* [PROBLEM]:
Reproduce the listing exactly, so that no line differs from the original.

* [SUPPLIED INFORMATION]:

import Literature.NumberTheory.GaloisRepresentations.MackeyInducedIrreducible
import Literature.NumberTheory.GaloisRepresentations.AbsGaloisOuterConj
import Mathlib.NumberTheory.Padics.Complex
import Mathlib.NumberTheory.NumberField.Basic
import HarnessLib

/-!
# Mackey: the induction of a Galois-REGULAR irreducible representation is irreducible
# (crux `AscentConjugationSolvable`, stmt-Langlands-1094; piece `CyclicPrimeAscent`; lead c3 helper stub H4)

Support file (closes nothing).  Let `L/K` be a Galois extension of number fields, `ℓ` a prime
and `ρ : Γ_L → GL_n(ℚ̄_ℓ)` an IRREDUCIBLE framed Galois representation which is
**Galois-regular**: no conjugate `ρ^g = ρ ∘ θ_g` (`FramedGaloisRep.outerConj`) by an element
`g ∈ Γ_K` outside `res(Γ_L)` is isomorphic to `ρ` (no change of frame `P · ρ^g · P⁻¹ = ρ`).
Then the induced representation `Ind_{Γ_L}^{Γ_K} ρ` (`FramedGaloisRep.induce`, matrix model with
the chosen coset representatives `rᵢ = absGaloisCosetRep K L _ i`) is irreducible.

This is the "sufficient" half of Mackey's irreducibility criterion (Serre, *Linear
representations of finite groups*, §7.4, Prop. 23 and Cor.), which the tree proves in matrix
form as `FramedGaloisRep.isIrreducible_induce_of_forall_ne_conj` under the hypothesis that the
conjugates `ρ^{rᵢ⁻¹}` are pairwise non-conjugate.  That hypothesis follows from regularity: if
`ρ^{rⱼ⁻¹} = P · ρ^{rᵢ⁻¹} · P⁻¹` with `i ≠ j`, conjugating by `rⱼ` (`outerConj_mul`:
`ρ^{τ τ'} = (ρ^τ)^{τ'}`; `conj P` commutes with `outerConj`) gives `ρ = P · ρ^{rᵢ⁻¹ rⱼ} · P⁻¹`,
while `rᵢ⁻¹ rⱼ ∉ res(Γ_L)` because `rᵢ`, `rⱼ` represent distinct cosets
(`absGaloisCosetRep_bijective`, `QuotientGroup.eq`).

References: J.-P. Serre, *Linear representations of finite groups*, GTM 42 (1977), §7.4
Prop. 23 and Cor.; C. W. Curtis, I. Reiner, *Representation theory of finite groups and
associative algebras* (1962), (10.25).
-/

noncomputable section

set_option linter.dupNamespace false -- project-wide option; `Summit.Langlands.Langlands` is the mandated namespace

namespace Summit.Langlands.Langlands.Theorems.SmithKummerSeedCyclicPrimeAscent

open scoped MatrixGroups NumberField Classical Matrix Polynomial
open Filter IsDedekindDomain Field
open Literature.NumberTheory.GaloisRepresentations

/-- **Mackey: the induction of a Galois-REGULAR irreducible is irreducible.**  For `L/K` Galois
(number fields), `ρ : Γ_L → GL_n(ℚ̄_ℓ)` irreducible and such that no conjugate `ρ^g`,
`g ∉ res(Γ_L)`, is isomorphic to `ρ`, the induced representation `Ind_{Γ_L}^{Γ_K} ρ`
(`FramedGaloisRep.induce`) is irreducible.  Reduced to the tree's matrix form of Mackey's
criterion `FramedGaloisRep.isIrreducible_induce_of_forall_ne_conj`: a conjugacy
`ρ^{rⱼ⁻¹} = P ρ^{rᵢ⁻¹} P⁻¹` between the conjugates by two coset representatives, `i ≠ j`, becomes
after conjugating by `rⱼ` (`outerConj_mul`) an isomorphism `P ρ^{rᵢ⁻¹ rⱼ} P⁻¹ = ρ` with
`rᵢ⁻¹ rⱼ ∉ res(Γ_L)` (distinct cosets, `absGaloisCosetRep_bijective`), excluded by regularity.
[cite: SerreLinearRepresentations1977, §7.4 Prop. 23 and Cor.] -/
theorem isIrreducible_induce_of_regular : ∀ (K L : Type) [Field K] [NumberField K] [Field L] [NumberField L] [Algebra K L] [IsGalois K L] (ℓ : ℕ) [Fact ℓ.Prime] (n : ℕ) (ρ : Literature.NumberTheory.GaloisRepresentations.FramedGaloisRep L (PadicAlgCl ℓ) n), ρ.toGaloisRep.IsIrreducible → (∀ g : Field.absoluteGaloisGroup K, g ∉ Set.range (Literature.NumberTheory.GaloisRepresentations.absGaloisRestrict K L) → ∀ P : GL (Fin n) (PadicAlgCl ℓ), Literature.NumberTheory.GaloisRepresentations.FramedRep.conj P (ρ.outerConj g) ≠ ρ) → (ρ.induce K (rfl : Module.finrank K L = Module.finrank K L)).toGaloisRep.IsIrreducible := by
  intro K L _ _ _ _ _ _ ℓ _ n ρ hirr hreg
  refine FramedGaloisRep.isIrreducible_induce_of_forall_ne_conj K rfl ρ hirr fun i j hij P hP => ?_
  -- `rᵢ⁻¹ rⱼ ∉ res(Γ_L)`: `rᵢ`, `rⱼ` represent distinct cosets of `Γ_K / res(Γ_L)`
  have hg : (absGaloisCosetRep K L rfl i)⁻¹ * absGaloisCosetRep K L rfl j ∉
      Set.range (absGaloisRestrict K L) := fun hmem =>
    hij ((absGaloisCosetRep_bijective K L rfl).1 (QuotientGroup.eq.2 hmem))
  refine hreg _ hg P ?_
  -- conjugate `hP : ρ^{rⱼ⁻¹} = P ρ^{rᵢ⁻¹} P⁻¹` by `rⱼ`
  calc FramedRep.conj P (ρ.outerConj ((absGaloisCosetRep K L rfl i)⁻¹ * absGaloisCosetRep K L rfl j))
      = FramedGaloisRep.outerConj (absGaloisCosetRep K L rfl j)
          (FramedRep.conj P (ρ.outerConj (absGaloisCosetRep K L rfl i)⁻¹)) := by
        rw [FramedGaloisRep.outerConj_mul]
        exact ContinuousMonoidHom.ext fun σ => rfl
    _ = (ρ.outerConj (absGaloisCosetRep K L rfl j)⁻¹).outerConj (absGaloisCosetRep K L rfl j) := by
        rw [hP]
    _ = ρ := by
        rw [← FramedGaloisRep.outerConj_mul, inv_mul_cancel, FramedGaloisRep.outerConj_one]

end Summit.Langlands.Langlands.Theorems.SmithKummerSeedCyclicPrimeAscent

end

* [SOLUTION TO THIS PROBLEM]:
import Literature.NumberTheory.GaloisRepresentations.MackeyInducedIrreducible
import Literature.NumberTheory.GaloisRepresentations.AbsGaloisOuterConj
import Mathlib.NumberTheory.Padics.Complex
import Mathlib.NumberTheory.NumberField.Basic
import HarnessLib

/-!
# Mackey: the induction of a Galois-REGULAR irreducible representation is irreducible
# (crux `AscentConjugationSolvable`, stmt-Langlands-1094; piece `CyclicPrimeAscent`; lead c3 helper stub H4)

Support file (closes nothing).  Let `L/K` be a Galois extension of number fields, `ℓ` a prime
and `ρ : Γ_L → GL_n(ℚ̄_ℓ)` an IRREDUCIBLE framed Galois representation which is
**Galois-regular**: no conjugate `ρ^g = ρ ∘ θ_g` (`FramedGaloisRep.outerConj`) by an element
`g ∈ Γ_K` outside `res(Γ_L)` is isomorphic to `ρ` (no change of frame `P · ρ^g · P⁻¹ = ρ`).
Then the induced representation `Ind_{Γ_L}^{Γ_K} ρ` (`FramedGaloisRep.induce`, matrix model with
the chosen coset representatives `rᵢ = absGaloisCosetRep K L _ i`) is irreducible.

This is the "sufficient" half of Mackey's irreducibility criterion (Serre, *Linear
representations of finite groups*, §7.4, Prop. 23 and Cor.), which the tree proves in matrix
form as `FramedGaloisRep.isIrreducible_induce_of_forall_ne_conj` under the hypothesis that the
conjugates `ρ^{rᵢ⁻¹}` are pairwise non-conjugate.  That hypothesis follows from regularity: if
`ρ^{rⱼ⁻¹} = P · ρ^{rᵢ⁻¹} · P⁻¹` with `i ≠ j`, conjugating by `rⱼ` (`outerConj_mul`:
`ρ^{τ τ'} = (ρ^τ)^{τ'}`; `conj P` commutes with `outerConj`) gives `ρ = P · ρ^{rᵢ⁻¹ rⱼ} · P⁻¹`,
while `rᵢ⁻¹ rⱼ ∉ res(Γ_L)` because `rᵢ`, `rⱼ` represent distinct cosets
(`absGaloisCosetRep_bijective`, `QuotientGroup.eq`).

References: J.-P. Serre, *Linear representations of finite groups*, GTM 42 (1977), §7.4
Prop. 23 and Cor.; C. W. Curtis, I. Reiner, *Representation theory of finite groups and
associative algebras* (1962), (10.25).
-/

noncomputable section

set_option linter.dupNamespace false -- project-wide option; `Summit.Langlands.Langlands` is the mandated namespace

namespace Summit.Langlands.Langlands.Theorems.SmithKummerSeedCyclicPrimeAscent

open scoped MatrixGroups NumberField Classical Matrix Polynomial
open Filter IsDedekindDomain Field
open Literature.NumberTheory.GaloisRepresentations

/-- **Mackey: the induction of a Galois-REGULAR irreducible is irreducible.**  For `L/K` Galois
(number fields), `ρ : Γ_L → GL_n(ℚ̄_ℓ)` irreducible and such that no conjugate `ρ^g`,
`g ∉ res(Γ_L)`, is isomorphic to `ρ`, the induced representation `Ind_{Γ_L}^{Γ_K} ρ`
(`FramedGaloisRep.induce`) is irreducible.  Reduced to the tree's matrix form of Mackey's
criterion `FramedGaloisRep.isIrreducible_induce_of_forall_ne_conj`: a conjugacy
`ρ^{rⱼ⁻¹} = P ρ^{rᵢ⁻¹} P⁻¹` between the conjugates by two coset representatives, `i ≠ j`, becomes
after conjugating by `rⱼ` (`outerConj_mul`) an isomorphism `P ρ^{rᵢ⁻¹ rⱼ} P⁻¹ = ρ` with
`rᵢ⁻¹ rⱼ ∉ res(Γ_L)` (distinct cosets, `absGaloisCosetRep_bijective`), excluded by regularity.
[cite: SerreLinearRepresentations1977, §7.4 Prop. 23 and Cor.] -/
theorem isIrreducible_induce_of_regular : ∀ (K L : Type) [Field K] [NumberField K] [Field L] [NumberField L] [Algebra K L] [IsGalois K L] (ℓ : ℕ) [Fact ℓ.Prime] (n : ℕ) (ρ : Literature.NumberTheory.GaloisRepresentations.FramedGaloisRep L (PadicAlgCl ℓ) n), ρ.toGaloisRep.IsIrreducible → (∀ g : Field.absoluteGaloisGroup K, g ∉ Set.range (Literature.NumberTheory.GaloisRepresentations.absGaloisRestrict K L) → ∀ P : GL (Fin n) (PadicAlgCl ℓ), Literature.NumberTheory.GaloisRepresentations.FramedRep.conj P (ρ.outerConj g) ≠ ρ) → (ρ.induce K (rfl : Module.finrank K L = Module.finrank K L)).toGaloisRep.IsIrreducible := by
  intro K L _ _ _ _ _ _ ℓ _ n ρ hirr hreg
  refine FramedGaloisRep.isIrreducible_induce_of_forall_ne_conj K rfl ρ hirr fun i j hij P hP => ?_
  -- `rᵢ⁻¹ rⱼ ∉ res(Γ_L)`: `rᵢ`, `rⱼ` represent distinct cosets of `Γ_K / res(Γ_L)`
  have hg : (absGaloisCosetRep K L rfl i)⁻¹ * absGaloisCosetRep K L rfl j ∉
      Set.range (absGaloisRestrict K L) := fun hmem =>
    hij ((absGaloisCosetRep_bijective K L rfl).1 (QuotientGroup.eq.2 hmem))
  refine hreg _ hg P ?_
  -- conjugate `hP : ρ^{rⱼ⁻¹} = P ρ^{rᵢ⁻¹} P⁻¹` by `rⱼ`
  calc FramedRep.conj P (ρ.outerConj ((absGaloisCosetRep K L rfl i)⁻¹ * absGaloisCosetRep K L rfl j))
      = FramedGaloisRep.outerConj (absGaloisCosetRep K L rfl j)
          (FramedRep.conj P (ρ.outerConj (absGaloisCosetRep K L rfl i)⁻¹)) := by
        rw [FramedGaloisRep.outerConj_mul]
        exact ContinuousMonoidHom.ext fun σ => rfl
    _ = (ρ.outerConj (absGaloisCosetRep K L rfl j)⁻¹).outerConj (absGaloisCosetRep K L rfl j) := by
        rw [hP]
    _ = ρ := by
        rw [← FramedGaloisRep.outerConj_mul, inv_mul_cancel, FramedGaloisRep.outerConj_one]

end Summit.Langlands.Langlands.Theorems.SmithKummerSeedCyclicPrimeAscent

end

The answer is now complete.